Although the leading actor seems to dominate a performance completely, that actor is often only a mouthpiece: the words spoken so splendidly were written by someone else; the tailor and wigmaker must take some credit for the actor’s appearance; and that the actor should play the part at all was usually the idea of a producer or director.

Even before the actors assemble for the first rehearsal, the producer, director, designer, and—if available—the author have conferred on many important decisions, such as the casting and the design of scenery and clothes. In the commercial theatre, the capacity of the theatre that is selected and the anticipated number of the show’s performances determine the budget and therefore the scale of the production. (Different considerations affect the planning of programs in the subsidized theatre, including responsibility to new writing, to the national heritage, and to a balanced repertoire.) Certainly the most lively part of the work still lies in the period of rehearsal, but much of the artistic imprint has been determined before rehearsals.

The role of the audience

The theatre depends more than most arts upon audience response. If the house is not full, not only does the performance lose money but it also loses force. It is unusual—but not impossible—for new ideas, even for new ways of expressing old ideas, to achieve wide commercial success. With few exceptions, people apparently do not go to the theatre to receive new ideas; they want the thrilling, amusing, or moving expression of old ones.

If a performance is going well, the members of its audience tend to engage in collective behaviour that subordinates their separate identities to that of the crowd. This phenomenon can be observed not only at the theatre but also at concerts, bullfights, and prizefights. The crowd personality is never as rational as the sum of its members’ intelligence, and it is much more emotional. Members of an audience lose their powers of independent thought; unexpected reserves of passion come into play. Laughter becomes infectious; grave and solid citizens, as members of an audience, can be rendered helpless with mirth by jests that would leave them unmoved if they were alone.
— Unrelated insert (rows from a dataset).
/-!
# Degree and weight of an integer circuit in terms of its code length

Topic `Computability/AlgebraicComplexity`. The randomised identity test for the tree's language
`PITLanguage` (`ValiantBooleanBridge.lean`: code words `⟨bin n, encodeArithCircuit n C⟩` of
division-free integer circuits `C : ArithCircuit ℤ (Fin n)` with weighted-sum and product gates of
UNBOUNDED fan-in and BINARY integer constants) evaluates `C` at a random point modulo a random
number; its analysis (Schwartz 1980, Cor. 1 and §3; the tree's reusable form
`Literature.Computability.Complexity.ModularZeroTest.mem_coRP_of_modularZeroTest`,
`Complexity/RandomizedModularZeroTest.lean`) consumes two bounds on the polynomial `C.eval` in
terms of the LENGTH OF THE CODE of `C`: its total degree is `≤ 2^{d(s)}` and its weight (sum of the
absolute values of the coefficients, Bürgisser's `wt`, the tree's `weight`) is `≤ 2^{2^{h(s)}}` for
polynomials `d, h`. This file proves them, with `d = X` and `h = 2X`:

* §1 `ArithCircuit.totalDegree_eval_le_two_pow_edgeSize` — a circuit with `e` wires (operand
  occurrences in gates, `edgeSize`) computes a polynomial of total degree `≤ 2ᵉ`, over any
  commutative semiring (depth-free form; the tree has the fan-in-two form
  `totalDegree_eval_le_two_pow_size` and the product-depth form
  `ArithCircuit.totalDegree_eval_le_edgeSize_pow`);
* §2 `ArithCircuit.weight_eval_le_of_constLe` — if all coefficients and constants have absolute
  value `≤ A` (`ArithCircuit.ConstLe A`, `A ≥ 2`) then `wt(C.eval) ≤ A^(2^(e + g))`, `g` the number of
  gates (the tree has the constant-free fan-in-two form `weight_eval_le_two_pow_two_pow_size`; the
  weight algebra `weight_add_le`, `weight_mul_le`, … is reused from `BurgisserBooleanPartsA3Steps.lean`);
* §3 code lengths (`ValiantBooleanBridge.arithCircuitEncoding`):
  `ArithCircuit.edgeSize_add_size_le_length_encode` (`e + g ≤ |code|`) and
  `ArithCircuit.constLe_two_pow_length_encode` (every constant is `< 2^|code|`);
* §4 the code-length forms: for `s = |encodeArithCircuit n C|`,
  `deg C.eval ≤ 2^s` (`totalDegree_eval_le_two_pow_length_encode`) and
  `wt(C.eval) ≤ 2^(s 2^s) ≤ 2^(2^(2s))` (`weight_eval_le_two_pow_length_encode`,
  `sum_abs_coeff_eval_le_of_length_encode`, the latter in the `∑ |coeff|` currency of
  `mem_coRP_of_modularZeroTest`).

Theorem-only apart from the three bookkeeping predicates `Operand.ConstLe`, `Gate.ConstLe`,
`ArithCircuit.ConstLe`; no named facts. Honest framing: circuit bookkeeping (the size form of
Bürgisser 2000 TCS, Lemma 2.4, for unbounded fan-in and binary constants); nothing here bears on
`VP` versus `VNP`.

## References

* [Burgisser2000TCS] P. Bürgisser, *Cook's versus Valiant's hypothesis*, Theoret. Comput. Sci. 235
  (2000) 71–88 — §2 p. 76 (the weight `wt`), Lemma 2.4 p. 77 (`deg f ≤ 2^{d*}`,
  `log wt(f) ≤ (d⁺ + 1) 2^{d*} log b`).
* [Schwartz1980] J. T. Schwartz, *Fast probabilistic algorithms for verification of polynomial
  identities*, J. ACM 27 (1980) 701–717 — §3 (straight-line programs: degree and magnitude of the
  value double exponential in the length, hence evaluation modulo random numbers).
* [KabanetsImpagliazzo2004] V. Kabanets, R. Impagliazzo, Comput. Complexity 13 (2004) 1–46, §2
  (circuits as strings; the tree's `arithCircuitEncoding`).
-/

noncomputable section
While an audience may typically be a passive participant in a modern theatrical performance, this norm is neither universal nor transhistorical. Until the late 19th century, when auditoriums were first darkened, audiences were highly responsive, demonstrating disapproval as boisterously as approval. This type of involvement is still evident in British pantomime, which is produced annually during the Christmas season. During the 20th century, audience passivity was challenged through the theories of drama associated with Bertolt Brecht and Augusto Boal and through the breaking of various social codes, as occurred in the Théâtre Action in France or the Théâtre Parminou in Quebec. Such interactive relations with the fictional stage world—either bringing audience members onstage to interrupt and redirect action or involving the public unwittingly as witness to a theatre event—are typically engineered to challenge individuals’ political beliefs as well as a society’s norms.